When you combine a narrative mentality like that with my overall tendency for excitability for whatever I think is cool for the moment – mostly due to a book read or a movie seen – it’s no wonder that I tend to easily pick up a bunch of models for this or that genre, which I will paint up and not game with as I shift my attention to something completely different. Aliens, predators, colonial marines, vampires, werewolves, vampire hunters, werewolf hunters, zombies, zombie hunters, post-apocalyptic dragon hunters…you name it. Sure, I always think of all the good games I’m going to have using whatever miniatures I’m painting at the moment, but very rarely end up playing the games. They turn out much more fun when reality is not allowed to mess with good solid fantasy.
Where am I going with all this rambling? Maybe it’s just the question of me no longer seeing myself as a miniature gamer, but as a miniature collector or modeller instead.

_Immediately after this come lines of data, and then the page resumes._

import Summits.ResolutionOfSingularities.ResolutionOfSingularities.Theorems.MarkedTransferCampaignW46ThreefoldsTauTwoSlice
import Literature.AlgebraicGeometry.Resolution.NearPointsSigmaLocal
import Literature.AlgebraicGeometry.Resolution.NearPointsCurveCentre
import Literature.AlgebraicGeometry.Resolution.RegularBlowup
import HarnessLib

/-!
# [OURS · L1 W4.6 rung (ii-τ2)] THE CURVE SLICE WITH HYPOTHESES AT CLOSED POINTS ONLY — an equimultiple regular curve carrying
# the order-`m` locus, with `τ ≥ 2` at its CLOSED points, is order-reduced by one blowing up (quasi-compact `X`), PROVED

Cell res-hironaka, LADDER-RESOLUTION rung L (D-0089), slot W4.6, rung (ii) (threefold hypersurfaces); seat res-L1-s46-pv-3
(gen 4). Host route MarkedTransfer, host item `HypersurfaceOrderReductionDimLeThree` (stmt-ResolutionOfSingularities-16156);
filed `--kind proof --supports` it `--as helper`. Hygiene upgrade of the campaign's curve slice (`orderReducible_of_curve_two_le_tau`,
p510009, and its form relative to an open, p517124), which asked for the codimension-`2` regular-parameter description and
`τ ≥ 2` at EVERY point of the curve, generic point included. Cossart–Piltant only ever test closed points: a near point over
ANY point of the centre specializes — the blowing up being a closed map — to a near point over a CLOSED point of the centre
(orders do not decrease under specialization; every point of a quasi-compact scheme specializes to a closed point). So the
hypotheses are needed at closed points only, once `X` is quasi-compact. OURS scheme theory over PROVED tree lemmas; nothing of
H. Hironaka's manuscript is asserted. AI-written; AI review is weaker than expert review.

## What is proved (no definitions)

* `CampaignW46.exists_specializes_isClosed` — in a quasi-compact scheme every point specializes to a closed point.
* `CampaignW46.IsBlowup.idealOrder_lt_of_curve_closedPoints` — for the blowing up of a regular curve `Y` with `ord = m` along
  it and, at its CLOSED points, a codimension-`2` regular-parameter description and `τ ≥ 2`: EVERY point of `X′` over `Y` has
  `ord J′ < m` (`X` quasi-compact).
* `CampaignW46.orderReducible_of_curve_two_le_tau_closedPoints` — the curve slice with closed-point hypotheses.
* `CampaignW46.orderReducible_comap_of_curve_two_le_tau_closedPoints` — the same relative to an open `V` (for patching).

References: `…ThreefoldsNoNearPointSlice.lean` (p510009), `…ThreefoldsTauTwoLocusSlice.lean` (p517124), `…ThreefoldsTauTwoSlice.lean`
(p515229: `OrderReducible.comap_opens_of_seq`); tree `Resolution/NearPointsCurveCentre.lean` (`IsBlowup.not_isNear_of_two_le_stalkTau`
[CossartPiltant2008, Lemma 4.3 (2)]), `Resolution/NearPointsSigmaLocal.lean` (p518139), `Resolution/OrderSemicontinuityPointwise.lean`,
Mathlib `IsClosed.exists_closed_singleton`. H. Hironaka, ms. 2017-03-23 — scope only, under adjudication, not cited as fact. [Hironaka2017]
-/

noncomputable section

set_option linter.dupNamespace false -- mandated namespace of this single-conjunct summit

open CategoryTheory AlgebraicGeometry TopologicalSpace IsLocalRing

namespace Summit.ResolutionOfSingularities.ResolutionOfSingularities.Theorems

namespace CampaignW46

open Literature.AlgebraicGeometry.Resolution
open Scheme.IdealSheafData

universe u

variable {X : Scheme.{u}}

/-! ## §0 Closed specializations in a quasi-compact scheme -/

/-- **In a quasi-compact scheme every point specializes to a closed point** (a minimal non-empty closed subset of the
closure is a closed singleton, the underlying space being `T₀`). [folklore] -/
theorem exists_specializes_isClosed [CompactSpace X] (x : X) : ∃ y : X, x ⤳ y ∧ IsClosed ({y} : Set X) := by
  obtain ⟨y, hy, hyc⟩ := (isClosed_closure (s := ({x} : Set X))).exists_closed_singleton ⟨x, subset_closure rfl⟩
  exact ⟨y, specializes_iff_mem_closure.mpr hy, hyc⟩

/-! ## §1 No point of order `≥ m` over the curve -/

/-- **Over an equimultiple regular curve with `τ ≥ 2` at its closed points, the blowing up has order `< m` everywhere.**
`X` regular locally Noetherian and quasi-compact, `Y` a closed regular curve with `ord_y J = m` along it (`m ≥ 1`) and, at each
CLOSED point `y ∈ Y`, `(𝓘_Y)_y` generated by a codimension-`2` part of a regular system of parameters and `τ_y(J, m) ≥ 2`;
`π` the blowing up along `Y`. Then `ord_{x′} J′ < m` for every `x′ ∈ X′` over `Y`: otherwise `x′` is near, and specializes to a
near point over a closed point of `Y` (p518139 `IsBlowup.exists_isNear_of_specializes` with a closed specialization of `x′`),
which Cossart–Piltant 2008 Lemma 4.3 (2) forbids. [cite: CossartPiltant2008, Lemma 4.3 (2)] -/
theorem IsBlowup.idealOrder_lt_of_curve_closedPoints [IsLocallyNoetherian X] [CompactSpace X] (hX : Scheme.IsRegular X)
    (J : X.IdealSheafData) {m : ℕ} (hm : 1 ≤ m) (Y : Closeds X) (hreg : Scheme.IsRegular (vanishingIdeal Y).subscheme)
    (hord : ∀ y ∈ (Y : Set X), idealOrder J y = m)
    (hcurve : ∀ y ∈ (Y : Set X), IsClosed ({y} : Set X) → haveI := hX y; ∃ c : Fin 2 → X.presheaf.stalk y,
      IsRsopPart c ∧ Ideal.span (Set.range c) = stalkIdeal (vanishingIdeal Y) y ∧ 2 ≤ stalkTau J y m)
    {X' : Scheme.{u}} {π : X' ⟶ X} (hπ : IsBlowup π (vanishingIdeal Y)) {x' : X'}
    (hx : π x' ∈ (Y : Set X)) : idealOrder (controlledTransform π (vanishingIdeal Y) J m) x' < m := by
  haveI : IsProper π := hπ.isProper
  haveI : IsLocallyNoetherian X' := LocallyOfFiniteType.isLocallyNoetherian π
  haveI : CompactSpace X' := QuasiCompact.compactSpace_of_compactSpace π
  have hX' : Scheme.IsRegular X' := hπ.isRegular_of_isRegular_subscheme hX hreg
  by_contra hge
  rw [not_lt] at hge
  -- a closed specialization of `x'`, which lies over a closed point of `Y` and is near
  obtain ⟨x'', hsp, hcl''⟩ := exists_specializes_isClosed x'
  haveI : IsRegularLocalRing (X'.presheaf.stalk x'') := hX' x''
  have hge'' : (m : ℕ∞) ≤ idealOrder (controlledTransform π (vanishingIdeal Y) J m) x'' :=
    hge.trans (idealOrder_le_of_specializes hsp _)
  have hπsp : π x' ⤳ π x'' := hsp.map π.continuous
  have hx'' : π x'' ∈ (Y : Set X) := hπsp.mem_closed Y.2 hx
  have hcl : IsClosed ({π x''} : Set X) := by
    have h := π.isClosedMap _ hcl''
    rwa [Set.image_singleton] at h
  obtain ⟨z, hzsp, hz, hnear⟩ := hπ.exists_isNear_of_specializes hX hX' hreg hord hx'' (specializes_refl _) hge''
  -- `z` is near over the closed point `π x''` of `Y`: impossible at `τ ≥ 2` over a curve
  haveI : IsRegularLocalRing (X.presheaf.stalk (π z)) := hX (π z)
  obtain ⟨c, hcr, hcY, hτ⟩ := hcurve (π z) (by rw [hz]; exact hx'') (by rw [hz]; exact hcl)
  exact hπ.not_isNear_of_two_le_stalkTau hX hreg hm hord hcr hcY hτ hnear

/-! ## §2 The curve slice, closed-point hypotheses -/

/-- **THE CURVE SLICE, CLOSED-POINT FORM.** `X` regular locally Noetherian and quasi-compact, `J`, `m ≥ 1`, `Y` a closed regular
curve carrying every point of order `≥ m`, with `ord = m` along it and, at its CLOSED points, a codimension-`2` regular-parameter
description and `τ ≥ 2`. Then `(X, J, m)` is order-reducible — by the one blowing up of `Y`.
[cite: CossartPiltant2008, Lemma 4.3 (2)] -/
theorem orderReducible_of_curve_two_le_tau_closedPoints [IsLocallyNoetherian X] [CompactSpace X]
    (hX : Scheme.IsRegular X) (J : X.IdealSheafData) {m : ℕ} (hm : 1 ≤ m) (Y : Closeds X)
    (hreg : Scheme.IsRegular (vanishingIdeal Y).subscheme)
    (hJY : ∀ x : X, (m : ℕ∞) ≤ idealOrder J x → x ∈ (Y : Set X)) (hord : ∀ y ∈ (Y : Set X), idealOrder J y = m)
    (hcurve : ∀ y ∈ (Y : Set X), IsClosed ({y} : Set X) → haveI := hX y; ∃ c : Fin 2 → X.presheaf.stalk y,
      IsRsopPart c ∧ Ideal.span (Set.range c) = stalkIdeal (vanishingIdeal Y) y ∧ 2 ≤ stalkTau J y m) :
    OrderReducible J m := by
  have hD : ∀ y ∈ (Y : Set X), (m : ℕ∞) ≤ idealOrder J y := fun y hy => (hord y hy).ge
  obtain ⟨X', π, hπ⟩ := exists_isBlowup X (vanishingIdeal Y)
  haveI : IsProper π := hπ.isProper
  haveI : IsLocallyNoetherian X' := LocallyOfFiniteType.isLocallyNoetherian π
  refine ⟨X', π, controlledTransform π (vanishingIdeal Y) J m, IsPermissibleBlowupSeq.single Y π hreg hD hπ,
    fun x' => ?_⟩
  by_cases hmem : π x' ∈ ((vanishingIdeal Y).support : Set X)
  · rw [Scheme.IdealSheafData.coe_support_vanishingIdeal] at hmem
    exact IsBlowup.idealOrder_lt_of_curve_closedPoints hX J hm Y hreg hord hcurve hπ hmem
  · rw [hπ.idealOrder_controlledTransform_of_not_mem J m hmem]
    by_contra hge
    rw [not_lt] at hge
    apply hmem
    rw [Scheme.IdealSheafData.coe_support_vanishingIdeal]
    exact hJY _ hge

/-- **THE CURVE SLICE RELATIVE TO AN OPEN, CLOSED-POINT FORM**: with `Y ⊆ X` as above carrying every point of order `≥ m`
INSIDE the open `V`, `(V, J|_V, m)` is order-reducible (for patching with isolated points, cf. p517124).
[cite: CossartPiltant2008, Lemma 4.3 (2)] -/
theorem orderReducible_comap_of_curve_two_le_tau_closedPoints [IsLocallyNoetherian X] [CompactSpace X]
    (hX : Scheme.IsRegular X) (J : X.IdealSheafData) {m : ℕ} (hm : 1 ≤ m) (V : X.Opens) (Y : Closeds X)
    (hreg : Scheme.IsRegular (vanishingIdeal Y).subscheme)
    (hJY : ∀ x : X, (m : ℕ∞) ≤ idealOrder J x → x ∈ (Y : Set X) ∨ x ∉ (V : Set X))
    (hord : ∀ y ∈ (Y : Set X), idealOrder J y = m)
    (hcurve : ∀ y ∈ (Y : Set X), IsClosed ({y} : Set X) → haveI := hX y; ∃ c : Fin 2 → X.presheaf.stalk y,
      IsRsopPart c ∧ Ideal.span (Set.range c) = stalkIdeal (vanishingIdeal Y) y ∧ 2 ≤ stalkTau J y m) :
    OrderReducible (J.comap V.ι) m := by
  have hD : ∀ y ∈ (Y : Set X), (m : ℕ∞) ≤ idealOrder J y := fun y hy => (hord y hy).ge
  obtain ⟨X', π, hπ⟩ := exists_isBlowup X (vanishingIdeal Y)
  haveI : IsProper π := hπ.isProper
  haveI : IsLocallyNoetherian X' := LocallyOfFiniteType.isLocallyNoetherian π
  refine OrderReducible.comap_opens_of_seq (IsPermissibleBlowupSeq.single Y π hreg hD hπ) V fun x' hx' => ?_
  by_cases hmem : π x' ∈ ((vanishingIdeal Y).support : Set X)
  · exfalso
    rw [Scheme.IdealSheafData.coe_support_vanishingIdeal] at hmem
    exact absurd hx' (not_le.mpr (IsBlowup.idealOrder_lt_of_curve_closedPoints hX J hm Y hreg hord hcurve hπ hmem))
  · rw [hπ.idealOrder_controlledTransform_of_not_mem J m hmem] at hx'
    rcases hJY _ hx' with h | h
    · exfalso
      apply hmem
      rw [Scheme.IdealSheafData.coe_support_vanishingIdeal]
      exact h
    · exact h

end CampaignW46

end Summit.ResolutionOfSingularities.ResolutionOfSingularities.Theorems

end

My approach to the hobby is starting to resemble that of the doll house enthusiast or the model railway hobbyist, as the process of building something and adding details and narrative to it is becoming more important than actually using the thing “as intended.”
As a roleplayer, however, I find the idea of blending RPGs and wargames intriguing. Could it be possible to retain the best elements of both and combine them into a seamless system sporting both the strong narrative element of RPGs and the strategic and gaming element of wargaming? That’s what I’m looking for in my gaming. If I ever manage to nail it, I’ll be sure to let you know. I’ll probably type up a full post one day when the mood strikes me.
Now, to answer the question presented at the start of this post:
Probably not. But with all the fun had with the designing, painting, building and all, it’s not really a big loss, is it?
Oh, and we’re having our annual WHFB summer bash in a week or so. Even with all the fancy-pants talk about narration, it’s always a special feeling rolling 20d6.